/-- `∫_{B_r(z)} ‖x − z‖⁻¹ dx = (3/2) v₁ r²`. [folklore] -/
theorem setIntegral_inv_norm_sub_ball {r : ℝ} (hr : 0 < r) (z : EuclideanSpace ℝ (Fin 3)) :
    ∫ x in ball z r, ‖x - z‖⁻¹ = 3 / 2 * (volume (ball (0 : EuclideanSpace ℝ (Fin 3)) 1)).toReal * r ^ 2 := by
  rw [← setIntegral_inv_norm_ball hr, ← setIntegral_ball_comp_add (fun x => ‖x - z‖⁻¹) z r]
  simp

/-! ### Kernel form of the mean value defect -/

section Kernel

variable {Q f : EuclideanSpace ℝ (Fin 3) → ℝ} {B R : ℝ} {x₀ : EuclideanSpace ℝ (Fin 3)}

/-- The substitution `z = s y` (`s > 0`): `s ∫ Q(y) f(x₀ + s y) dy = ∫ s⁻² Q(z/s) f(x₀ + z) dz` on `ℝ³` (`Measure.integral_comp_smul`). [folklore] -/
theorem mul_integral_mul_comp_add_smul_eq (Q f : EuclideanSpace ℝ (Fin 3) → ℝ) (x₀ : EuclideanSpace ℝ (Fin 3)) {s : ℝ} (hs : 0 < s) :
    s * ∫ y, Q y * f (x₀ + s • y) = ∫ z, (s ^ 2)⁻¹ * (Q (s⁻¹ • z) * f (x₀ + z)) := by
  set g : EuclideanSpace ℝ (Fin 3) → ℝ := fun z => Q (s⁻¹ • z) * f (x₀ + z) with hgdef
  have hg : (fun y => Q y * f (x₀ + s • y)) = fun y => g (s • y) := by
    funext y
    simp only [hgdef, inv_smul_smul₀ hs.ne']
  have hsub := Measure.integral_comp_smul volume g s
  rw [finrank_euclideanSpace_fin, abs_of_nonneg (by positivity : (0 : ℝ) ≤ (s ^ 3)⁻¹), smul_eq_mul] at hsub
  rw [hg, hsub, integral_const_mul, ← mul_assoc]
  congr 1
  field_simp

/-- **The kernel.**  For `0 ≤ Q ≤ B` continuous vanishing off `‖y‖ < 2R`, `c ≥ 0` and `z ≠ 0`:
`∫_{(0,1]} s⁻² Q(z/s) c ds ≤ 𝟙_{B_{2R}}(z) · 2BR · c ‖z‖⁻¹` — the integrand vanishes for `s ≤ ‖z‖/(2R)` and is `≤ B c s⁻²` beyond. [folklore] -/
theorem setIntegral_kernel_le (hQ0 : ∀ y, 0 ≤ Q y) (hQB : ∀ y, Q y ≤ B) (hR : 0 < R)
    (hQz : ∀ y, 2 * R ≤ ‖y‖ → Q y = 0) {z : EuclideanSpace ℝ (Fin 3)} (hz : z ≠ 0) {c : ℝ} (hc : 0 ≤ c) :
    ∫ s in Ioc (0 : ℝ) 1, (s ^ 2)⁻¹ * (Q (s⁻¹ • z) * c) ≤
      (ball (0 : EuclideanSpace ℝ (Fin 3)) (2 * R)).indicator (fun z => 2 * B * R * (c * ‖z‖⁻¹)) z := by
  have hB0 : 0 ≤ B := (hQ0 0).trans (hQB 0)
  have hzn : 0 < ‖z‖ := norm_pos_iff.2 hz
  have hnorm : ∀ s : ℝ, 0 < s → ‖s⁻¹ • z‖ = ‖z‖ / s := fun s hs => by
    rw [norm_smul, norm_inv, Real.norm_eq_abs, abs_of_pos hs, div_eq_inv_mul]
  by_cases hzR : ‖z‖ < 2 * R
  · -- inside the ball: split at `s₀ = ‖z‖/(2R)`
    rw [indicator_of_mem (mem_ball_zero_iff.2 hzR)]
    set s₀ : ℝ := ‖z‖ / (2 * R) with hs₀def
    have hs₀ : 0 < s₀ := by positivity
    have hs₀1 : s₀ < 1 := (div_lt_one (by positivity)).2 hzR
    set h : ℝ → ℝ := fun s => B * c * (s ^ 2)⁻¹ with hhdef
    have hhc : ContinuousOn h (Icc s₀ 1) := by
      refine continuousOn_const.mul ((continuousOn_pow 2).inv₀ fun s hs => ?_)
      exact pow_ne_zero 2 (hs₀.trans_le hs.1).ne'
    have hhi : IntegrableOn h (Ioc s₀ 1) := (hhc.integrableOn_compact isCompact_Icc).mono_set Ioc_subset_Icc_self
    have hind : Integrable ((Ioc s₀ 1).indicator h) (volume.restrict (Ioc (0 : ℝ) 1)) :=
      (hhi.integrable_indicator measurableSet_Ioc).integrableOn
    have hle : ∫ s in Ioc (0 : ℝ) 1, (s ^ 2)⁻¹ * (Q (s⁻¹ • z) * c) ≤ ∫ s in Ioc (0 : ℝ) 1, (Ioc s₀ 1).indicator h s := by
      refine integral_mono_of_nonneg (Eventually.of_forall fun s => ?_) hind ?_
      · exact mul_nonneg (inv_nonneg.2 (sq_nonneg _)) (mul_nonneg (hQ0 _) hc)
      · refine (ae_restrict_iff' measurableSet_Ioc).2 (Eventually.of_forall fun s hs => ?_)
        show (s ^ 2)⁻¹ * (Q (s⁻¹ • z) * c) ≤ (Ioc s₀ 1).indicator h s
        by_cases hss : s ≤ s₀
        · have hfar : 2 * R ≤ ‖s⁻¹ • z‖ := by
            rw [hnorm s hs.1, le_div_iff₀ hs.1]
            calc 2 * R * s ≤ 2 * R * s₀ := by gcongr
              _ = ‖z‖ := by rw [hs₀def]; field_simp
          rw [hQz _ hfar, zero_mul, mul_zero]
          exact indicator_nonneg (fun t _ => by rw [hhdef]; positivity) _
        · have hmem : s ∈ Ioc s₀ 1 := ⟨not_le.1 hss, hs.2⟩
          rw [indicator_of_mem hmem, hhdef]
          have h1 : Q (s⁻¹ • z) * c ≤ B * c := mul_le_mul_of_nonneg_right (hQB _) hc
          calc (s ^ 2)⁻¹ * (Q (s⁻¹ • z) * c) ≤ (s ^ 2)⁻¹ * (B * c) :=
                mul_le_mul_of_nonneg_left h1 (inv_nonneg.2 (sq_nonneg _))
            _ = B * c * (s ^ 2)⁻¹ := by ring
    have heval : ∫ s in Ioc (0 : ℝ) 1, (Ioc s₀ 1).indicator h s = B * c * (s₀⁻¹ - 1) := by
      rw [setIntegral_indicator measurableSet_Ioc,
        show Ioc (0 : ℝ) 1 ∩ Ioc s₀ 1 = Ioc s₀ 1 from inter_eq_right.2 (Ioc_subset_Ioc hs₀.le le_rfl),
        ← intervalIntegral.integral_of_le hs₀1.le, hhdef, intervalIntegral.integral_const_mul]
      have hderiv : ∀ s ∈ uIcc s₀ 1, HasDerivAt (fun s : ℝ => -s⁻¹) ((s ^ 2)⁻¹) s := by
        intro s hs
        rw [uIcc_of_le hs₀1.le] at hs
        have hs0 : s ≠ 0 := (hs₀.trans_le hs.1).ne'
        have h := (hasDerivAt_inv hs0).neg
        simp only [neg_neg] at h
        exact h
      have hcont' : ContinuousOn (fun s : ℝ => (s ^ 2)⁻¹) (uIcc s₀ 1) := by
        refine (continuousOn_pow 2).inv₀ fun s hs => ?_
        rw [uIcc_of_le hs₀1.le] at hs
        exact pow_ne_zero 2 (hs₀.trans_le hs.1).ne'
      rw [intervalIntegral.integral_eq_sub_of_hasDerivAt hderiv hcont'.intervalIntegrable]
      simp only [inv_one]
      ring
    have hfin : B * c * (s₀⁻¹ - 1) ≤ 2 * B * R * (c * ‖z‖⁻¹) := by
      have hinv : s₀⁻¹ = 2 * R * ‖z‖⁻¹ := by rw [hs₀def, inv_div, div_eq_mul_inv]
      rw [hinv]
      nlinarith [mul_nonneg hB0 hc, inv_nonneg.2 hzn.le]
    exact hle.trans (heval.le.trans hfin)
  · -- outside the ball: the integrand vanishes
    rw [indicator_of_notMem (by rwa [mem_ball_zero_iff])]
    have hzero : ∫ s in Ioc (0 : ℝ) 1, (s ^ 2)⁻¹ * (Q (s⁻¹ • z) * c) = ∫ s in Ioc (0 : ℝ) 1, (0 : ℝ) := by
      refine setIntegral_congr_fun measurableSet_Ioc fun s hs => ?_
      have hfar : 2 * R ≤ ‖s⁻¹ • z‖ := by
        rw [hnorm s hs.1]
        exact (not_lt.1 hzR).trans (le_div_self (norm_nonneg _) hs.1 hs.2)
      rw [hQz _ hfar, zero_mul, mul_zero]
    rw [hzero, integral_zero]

——————————

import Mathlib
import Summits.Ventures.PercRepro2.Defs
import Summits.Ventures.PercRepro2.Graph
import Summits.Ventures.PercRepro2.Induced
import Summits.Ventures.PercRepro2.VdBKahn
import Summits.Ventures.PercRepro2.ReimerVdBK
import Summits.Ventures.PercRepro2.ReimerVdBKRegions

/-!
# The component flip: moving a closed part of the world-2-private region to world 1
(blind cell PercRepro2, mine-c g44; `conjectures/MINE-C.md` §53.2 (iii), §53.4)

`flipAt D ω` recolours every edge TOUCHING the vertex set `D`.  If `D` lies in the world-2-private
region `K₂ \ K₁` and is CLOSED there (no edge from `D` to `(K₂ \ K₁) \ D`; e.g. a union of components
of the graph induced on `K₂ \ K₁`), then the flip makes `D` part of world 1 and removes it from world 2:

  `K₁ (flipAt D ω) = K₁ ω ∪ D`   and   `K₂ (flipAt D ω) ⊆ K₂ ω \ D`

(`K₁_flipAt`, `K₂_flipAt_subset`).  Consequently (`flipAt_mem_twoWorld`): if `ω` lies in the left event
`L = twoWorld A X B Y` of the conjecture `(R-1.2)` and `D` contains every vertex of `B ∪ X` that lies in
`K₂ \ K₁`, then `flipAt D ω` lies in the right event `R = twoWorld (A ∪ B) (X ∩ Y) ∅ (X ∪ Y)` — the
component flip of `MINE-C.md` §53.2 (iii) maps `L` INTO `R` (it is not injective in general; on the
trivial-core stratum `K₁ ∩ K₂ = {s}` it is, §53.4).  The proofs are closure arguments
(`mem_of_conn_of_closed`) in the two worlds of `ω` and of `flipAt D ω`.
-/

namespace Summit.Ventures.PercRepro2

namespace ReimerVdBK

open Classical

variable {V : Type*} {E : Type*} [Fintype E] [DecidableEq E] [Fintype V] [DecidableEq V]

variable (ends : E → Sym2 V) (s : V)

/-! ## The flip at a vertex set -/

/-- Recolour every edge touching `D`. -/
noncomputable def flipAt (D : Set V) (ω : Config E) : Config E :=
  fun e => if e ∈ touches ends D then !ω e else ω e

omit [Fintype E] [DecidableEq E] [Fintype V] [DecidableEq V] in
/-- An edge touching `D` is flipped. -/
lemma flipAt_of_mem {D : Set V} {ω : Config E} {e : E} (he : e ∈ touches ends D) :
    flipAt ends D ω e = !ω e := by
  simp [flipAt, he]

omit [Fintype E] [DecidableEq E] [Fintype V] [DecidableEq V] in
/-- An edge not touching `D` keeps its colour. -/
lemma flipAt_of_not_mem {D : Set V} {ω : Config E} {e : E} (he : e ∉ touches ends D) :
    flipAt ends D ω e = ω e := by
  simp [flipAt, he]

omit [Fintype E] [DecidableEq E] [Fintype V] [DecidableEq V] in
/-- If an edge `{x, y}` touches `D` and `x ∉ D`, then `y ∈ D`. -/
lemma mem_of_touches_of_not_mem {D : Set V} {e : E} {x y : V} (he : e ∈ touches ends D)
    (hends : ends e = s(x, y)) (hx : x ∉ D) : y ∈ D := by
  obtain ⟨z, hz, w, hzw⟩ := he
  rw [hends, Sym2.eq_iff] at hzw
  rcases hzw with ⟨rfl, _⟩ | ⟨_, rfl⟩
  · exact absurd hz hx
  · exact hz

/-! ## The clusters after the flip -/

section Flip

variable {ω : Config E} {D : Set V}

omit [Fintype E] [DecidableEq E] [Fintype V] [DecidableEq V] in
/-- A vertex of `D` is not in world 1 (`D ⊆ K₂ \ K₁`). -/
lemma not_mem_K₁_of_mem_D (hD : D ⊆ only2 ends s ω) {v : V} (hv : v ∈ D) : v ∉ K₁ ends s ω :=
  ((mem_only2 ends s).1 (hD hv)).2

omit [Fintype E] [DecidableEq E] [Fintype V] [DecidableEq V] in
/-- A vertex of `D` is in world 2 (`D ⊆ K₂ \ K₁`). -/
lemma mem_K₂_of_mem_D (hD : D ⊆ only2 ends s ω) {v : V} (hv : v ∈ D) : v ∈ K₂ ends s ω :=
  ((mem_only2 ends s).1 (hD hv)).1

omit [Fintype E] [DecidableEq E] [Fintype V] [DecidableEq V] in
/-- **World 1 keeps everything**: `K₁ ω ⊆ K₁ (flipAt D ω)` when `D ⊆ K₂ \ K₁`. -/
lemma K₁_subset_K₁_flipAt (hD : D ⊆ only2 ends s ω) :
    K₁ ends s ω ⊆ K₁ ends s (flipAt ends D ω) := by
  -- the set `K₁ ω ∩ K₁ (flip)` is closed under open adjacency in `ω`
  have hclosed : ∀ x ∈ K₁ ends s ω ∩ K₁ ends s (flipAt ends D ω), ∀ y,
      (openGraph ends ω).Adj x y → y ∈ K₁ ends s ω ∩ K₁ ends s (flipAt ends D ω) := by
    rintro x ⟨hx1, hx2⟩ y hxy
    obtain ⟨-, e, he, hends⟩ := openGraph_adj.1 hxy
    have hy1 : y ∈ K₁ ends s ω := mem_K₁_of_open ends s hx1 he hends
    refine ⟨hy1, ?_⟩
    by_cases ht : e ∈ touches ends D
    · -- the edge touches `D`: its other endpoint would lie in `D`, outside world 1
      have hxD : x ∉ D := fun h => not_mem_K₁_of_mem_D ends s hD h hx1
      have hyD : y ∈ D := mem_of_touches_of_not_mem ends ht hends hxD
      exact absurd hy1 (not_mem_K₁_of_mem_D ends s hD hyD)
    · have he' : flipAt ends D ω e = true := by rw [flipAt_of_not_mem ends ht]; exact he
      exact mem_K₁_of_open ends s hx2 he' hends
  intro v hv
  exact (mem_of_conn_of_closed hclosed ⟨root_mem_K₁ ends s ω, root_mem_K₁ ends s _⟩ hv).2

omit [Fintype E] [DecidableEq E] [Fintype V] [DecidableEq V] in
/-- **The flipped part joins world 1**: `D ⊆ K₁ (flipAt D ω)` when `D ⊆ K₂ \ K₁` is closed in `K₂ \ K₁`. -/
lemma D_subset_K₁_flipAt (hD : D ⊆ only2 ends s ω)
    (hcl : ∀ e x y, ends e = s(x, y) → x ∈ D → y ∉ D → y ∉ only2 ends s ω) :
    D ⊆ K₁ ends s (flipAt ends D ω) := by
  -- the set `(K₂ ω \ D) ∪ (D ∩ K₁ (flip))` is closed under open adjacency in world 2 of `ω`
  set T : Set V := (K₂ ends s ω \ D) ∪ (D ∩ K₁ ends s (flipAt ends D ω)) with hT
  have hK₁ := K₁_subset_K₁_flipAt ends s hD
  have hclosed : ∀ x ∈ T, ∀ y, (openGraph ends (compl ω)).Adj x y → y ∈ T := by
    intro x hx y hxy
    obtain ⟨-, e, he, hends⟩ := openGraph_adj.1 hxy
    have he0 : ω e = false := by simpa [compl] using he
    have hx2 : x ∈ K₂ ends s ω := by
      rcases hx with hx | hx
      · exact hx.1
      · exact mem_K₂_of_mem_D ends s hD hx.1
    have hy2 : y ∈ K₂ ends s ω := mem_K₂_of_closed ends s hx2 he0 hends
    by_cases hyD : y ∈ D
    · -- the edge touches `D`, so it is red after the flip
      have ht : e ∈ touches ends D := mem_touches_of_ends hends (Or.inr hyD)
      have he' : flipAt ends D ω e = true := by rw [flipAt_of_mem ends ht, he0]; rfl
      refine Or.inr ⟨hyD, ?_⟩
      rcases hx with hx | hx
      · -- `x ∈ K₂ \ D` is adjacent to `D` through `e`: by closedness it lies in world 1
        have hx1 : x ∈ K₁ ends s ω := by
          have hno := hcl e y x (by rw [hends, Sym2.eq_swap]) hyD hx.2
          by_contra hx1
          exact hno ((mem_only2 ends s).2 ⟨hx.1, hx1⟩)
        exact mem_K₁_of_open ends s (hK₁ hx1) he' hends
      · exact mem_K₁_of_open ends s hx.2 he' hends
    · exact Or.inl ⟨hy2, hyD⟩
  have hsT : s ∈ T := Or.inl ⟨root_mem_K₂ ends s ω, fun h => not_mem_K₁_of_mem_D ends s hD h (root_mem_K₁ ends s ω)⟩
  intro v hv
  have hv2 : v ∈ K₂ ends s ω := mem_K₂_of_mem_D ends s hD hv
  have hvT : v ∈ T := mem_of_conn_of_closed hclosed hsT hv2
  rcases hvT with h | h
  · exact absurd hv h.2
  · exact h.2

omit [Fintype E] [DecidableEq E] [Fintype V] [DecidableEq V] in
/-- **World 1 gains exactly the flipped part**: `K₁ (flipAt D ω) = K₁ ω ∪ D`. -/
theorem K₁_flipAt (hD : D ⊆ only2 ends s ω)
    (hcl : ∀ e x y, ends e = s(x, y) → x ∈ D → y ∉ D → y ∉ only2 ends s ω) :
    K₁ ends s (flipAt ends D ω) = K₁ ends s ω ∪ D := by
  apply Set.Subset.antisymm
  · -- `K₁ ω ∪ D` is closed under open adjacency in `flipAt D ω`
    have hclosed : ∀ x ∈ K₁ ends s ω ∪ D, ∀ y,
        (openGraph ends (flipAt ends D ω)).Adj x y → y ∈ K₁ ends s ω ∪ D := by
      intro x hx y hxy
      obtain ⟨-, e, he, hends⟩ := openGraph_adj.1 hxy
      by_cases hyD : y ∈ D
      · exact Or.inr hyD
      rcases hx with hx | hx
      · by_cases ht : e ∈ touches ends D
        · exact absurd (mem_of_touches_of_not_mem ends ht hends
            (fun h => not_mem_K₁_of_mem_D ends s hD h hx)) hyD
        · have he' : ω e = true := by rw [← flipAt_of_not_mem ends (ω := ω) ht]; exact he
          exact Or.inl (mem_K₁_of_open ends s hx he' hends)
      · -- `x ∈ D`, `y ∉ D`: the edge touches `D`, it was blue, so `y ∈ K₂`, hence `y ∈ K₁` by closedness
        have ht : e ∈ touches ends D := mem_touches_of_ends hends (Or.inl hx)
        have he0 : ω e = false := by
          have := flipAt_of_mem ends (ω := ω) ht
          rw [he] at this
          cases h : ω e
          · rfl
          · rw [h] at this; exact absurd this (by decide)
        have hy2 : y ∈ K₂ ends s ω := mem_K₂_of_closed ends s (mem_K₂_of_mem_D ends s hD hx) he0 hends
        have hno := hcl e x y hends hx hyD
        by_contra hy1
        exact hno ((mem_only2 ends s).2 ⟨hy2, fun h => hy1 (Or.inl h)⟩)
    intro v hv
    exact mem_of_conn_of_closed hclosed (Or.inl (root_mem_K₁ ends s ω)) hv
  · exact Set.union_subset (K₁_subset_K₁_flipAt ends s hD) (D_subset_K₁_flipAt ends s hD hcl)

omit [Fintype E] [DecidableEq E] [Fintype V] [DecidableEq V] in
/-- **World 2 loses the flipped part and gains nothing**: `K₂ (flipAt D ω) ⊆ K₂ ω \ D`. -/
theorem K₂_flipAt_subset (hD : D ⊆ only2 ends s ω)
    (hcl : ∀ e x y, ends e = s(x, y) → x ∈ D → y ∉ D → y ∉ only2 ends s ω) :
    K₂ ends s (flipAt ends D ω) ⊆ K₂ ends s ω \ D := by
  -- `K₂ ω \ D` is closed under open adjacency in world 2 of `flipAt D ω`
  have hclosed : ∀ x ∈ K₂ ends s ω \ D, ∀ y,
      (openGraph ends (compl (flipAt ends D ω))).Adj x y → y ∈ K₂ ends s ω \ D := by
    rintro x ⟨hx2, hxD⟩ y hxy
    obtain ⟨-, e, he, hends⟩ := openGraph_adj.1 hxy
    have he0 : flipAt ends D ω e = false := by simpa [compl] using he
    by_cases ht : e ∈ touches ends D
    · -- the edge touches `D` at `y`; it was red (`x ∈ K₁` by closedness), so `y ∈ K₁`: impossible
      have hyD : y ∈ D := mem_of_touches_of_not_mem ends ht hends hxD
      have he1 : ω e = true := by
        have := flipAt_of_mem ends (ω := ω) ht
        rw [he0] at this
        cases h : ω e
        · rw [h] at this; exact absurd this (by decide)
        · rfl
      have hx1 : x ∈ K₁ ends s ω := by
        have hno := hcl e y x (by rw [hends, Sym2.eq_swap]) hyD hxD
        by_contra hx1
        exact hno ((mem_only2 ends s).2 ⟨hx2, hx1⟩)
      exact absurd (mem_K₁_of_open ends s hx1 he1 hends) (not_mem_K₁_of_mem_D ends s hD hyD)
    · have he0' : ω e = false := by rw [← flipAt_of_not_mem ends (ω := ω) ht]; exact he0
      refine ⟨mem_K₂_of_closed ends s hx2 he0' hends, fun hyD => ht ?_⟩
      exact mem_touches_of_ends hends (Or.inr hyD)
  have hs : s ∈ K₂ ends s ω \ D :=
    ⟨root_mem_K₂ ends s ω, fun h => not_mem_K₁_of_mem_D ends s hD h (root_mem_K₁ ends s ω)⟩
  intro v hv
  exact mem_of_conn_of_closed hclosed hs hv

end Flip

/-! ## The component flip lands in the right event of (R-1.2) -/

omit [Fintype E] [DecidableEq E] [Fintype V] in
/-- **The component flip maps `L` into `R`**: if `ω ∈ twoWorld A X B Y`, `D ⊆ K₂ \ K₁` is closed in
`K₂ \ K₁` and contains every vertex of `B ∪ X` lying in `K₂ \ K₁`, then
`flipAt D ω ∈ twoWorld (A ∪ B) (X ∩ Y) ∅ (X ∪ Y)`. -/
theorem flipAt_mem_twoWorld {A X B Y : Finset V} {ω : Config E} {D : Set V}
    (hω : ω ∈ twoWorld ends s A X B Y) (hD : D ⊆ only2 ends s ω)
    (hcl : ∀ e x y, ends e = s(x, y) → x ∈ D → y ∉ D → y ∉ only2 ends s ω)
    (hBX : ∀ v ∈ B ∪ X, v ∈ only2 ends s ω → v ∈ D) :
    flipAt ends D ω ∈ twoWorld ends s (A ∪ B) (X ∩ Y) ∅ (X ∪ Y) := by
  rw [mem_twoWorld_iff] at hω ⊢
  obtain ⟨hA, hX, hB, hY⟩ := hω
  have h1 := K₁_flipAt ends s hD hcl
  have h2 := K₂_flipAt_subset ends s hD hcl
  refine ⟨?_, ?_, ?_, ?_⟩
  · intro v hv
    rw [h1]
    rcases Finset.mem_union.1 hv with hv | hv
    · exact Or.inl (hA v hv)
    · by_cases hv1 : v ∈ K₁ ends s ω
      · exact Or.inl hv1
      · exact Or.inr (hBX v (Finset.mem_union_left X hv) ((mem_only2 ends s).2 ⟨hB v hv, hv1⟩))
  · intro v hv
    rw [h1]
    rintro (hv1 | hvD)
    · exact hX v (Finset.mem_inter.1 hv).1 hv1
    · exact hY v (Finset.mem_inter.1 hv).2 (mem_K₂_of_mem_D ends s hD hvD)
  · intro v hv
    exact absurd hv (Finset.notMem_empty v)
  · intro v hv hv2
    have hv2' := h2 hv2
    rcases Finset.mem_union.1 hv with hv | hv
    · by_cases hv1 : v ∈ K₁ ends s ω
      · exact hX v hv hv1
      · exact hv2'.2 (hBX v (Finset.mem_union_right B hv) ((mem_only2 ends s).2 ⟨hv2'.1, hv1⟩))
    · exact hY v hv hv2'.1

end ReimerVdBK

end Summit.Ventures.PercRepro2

——————————

§ **Aim of the exercise**
All lines in the listing above from the line containing "rw [indicator_of_notMem (by" to the line containing "rw [hzero, integral_zero]", inclusive, should be retyped exactly; no other lines should appear.

§ **Response below**
    rw [indicator_of_notMem (by rwa [mem_ball_zero_iff])]
    have hzero : ∫ s in Ioc (0 : ℝ) 1, (s ^ 2)⁻¹ * (Q (s⁻¹ • z) * c) = ∫ s in Ioc (0 : ℝ) 1, (0 : ℝ) := by
      refine setIntegral_congr_fun measurableSet_Ioc fun s hs => ?_
      have hfar : 2 * R ≤ ‖s⁻¹ • z‖ := by
        rw [hnorm s hs.1]
        exact (not_lt.1 hzR).trans (le_div_self (norm_nonneg _) hs.1 hs.2)
      rw [hQz _ hfar, zero_mul, mul_zero]
    rw [hzero, integral_zero]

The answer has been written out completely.